Role of cyclic guanosine monophosphate-adenosine monophosphate synthase-stimulator of interferon genes pathway in diabetes and its complications

Figure 1 The binding of cyclic guanosine monophosphate-adenosine monophosphate synthase to double-stranded DNA results in its activation as a secondary messenger, leading to the production of cyclic guanosine monophosphate-adenosine monophosphate. Cyclic guanosine monophosphate-adenosine monophosphate then binds to interferon gene stimulating factor (STING), which is bound to the endoplasmic reticulum (ER) membrane, thereby causing its activation. STING conformational change and transfer to the Golgi apparatus. In the Golgi apparatus, the two cysteine residues of STING (Cys88 and Cys91) are palmitoylated. Subsequently, STING will recruit TANK binding kinase 1 (TBK1) and interact with it. TBK1 phosphorylates interferon regulatory factor 3 (IRF3), triggering dimerization, nuclear translocation, and induction of target genes in IRF3, thereby affecting interferon production.
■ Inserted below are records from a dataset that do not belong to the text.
import Summits.HubbardSuperconductivity.HubbardSuperconductivity.Theorems.AnisotropyChordTransferFibre3FinXDEvalW

/-!
# Route `AnisotropyChord` / H0 rotor rung: FIN per-`L` row-D (KT-2a″) cell facts, `L = 19`, cells 79–79

Kernel facts `xdCellAny0 19 (49/50) la lb aD = true` (in-kernel point tables, zero data; `decide +kernel`) for the combined-cell
grid of `L = 19` (g5 design, 1–2.5 % cells); assembled in `…FinXDNineteen`.  Prover seat `hubbard-h0-rotor-p3` g7; helper for piece A =
stmt-HubbardSuperconductivity-23918 of rung 19089 (`--supports`, helper class).  WHAT THIS IS NOT: nothing here proves superconductivity in the
Hubbard model (rotor TARGET as worded stays FALSE, g15 verdict); kernel facts for ONE hypothesis of ONE conditional reduction.
-/

set_option linter.dupNamespace false
set_option autoImplicit false

namespace Summit.HubbardSuperconductivity.HubbardSuperconductivity.Theorems.AnisotropyChord.Transfer.Fibre3

namespace FinXD

/-- cell 79 of `L = 19` (`cert`). [folklore] -/
theorem xd19_79 : xdCellAny0 19 (49/50 : ℚ) 1073233837349060 1100064683282787 (2/25 : ℚ) = true := by (rw [← xdCellAnyW0_eq]; decide +kernel)

end FinXD

end Summit.HubbardSuperconductivity.HubbardSuperconductivity.Theorems.AnisotropyChord.Transfer.Fibre3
Activated protein kinase B can directly phosphorylate mammalian target of rapamycin (mTOR); or inhibit the activation of Ras homolog enriched in brain by inactivating tuberous sclerosis complex 2, and then enhance the activation of mTOR. TBK1 increase the activation of mTOR, on the contrary, phosphorylation of TBK1 inhibits the activity of mTOR. PIP2: Phosphatidylinositol-(3,4)-P2; PIP3: Phosphatidylinositol-(3,4,5)-P3; PI3K: Phosphatidylinositol 3-kinase; PDK: Phosphoinositide-dependent kinase; mTOR: Mammalian target of rapamycin; cGAS: Cyclic guanosine monophosphate-adenosine monophosphate synthase; STING: Stimulator of interferon gene; TSC: Tuberous sclerosis complex; Akt: Activated protein kinase B; TBK: TANK binding kinase; IRF: Interferon regulatory factor 3; IFN: Interferon; Rheb: Ras homolog enriched in brain.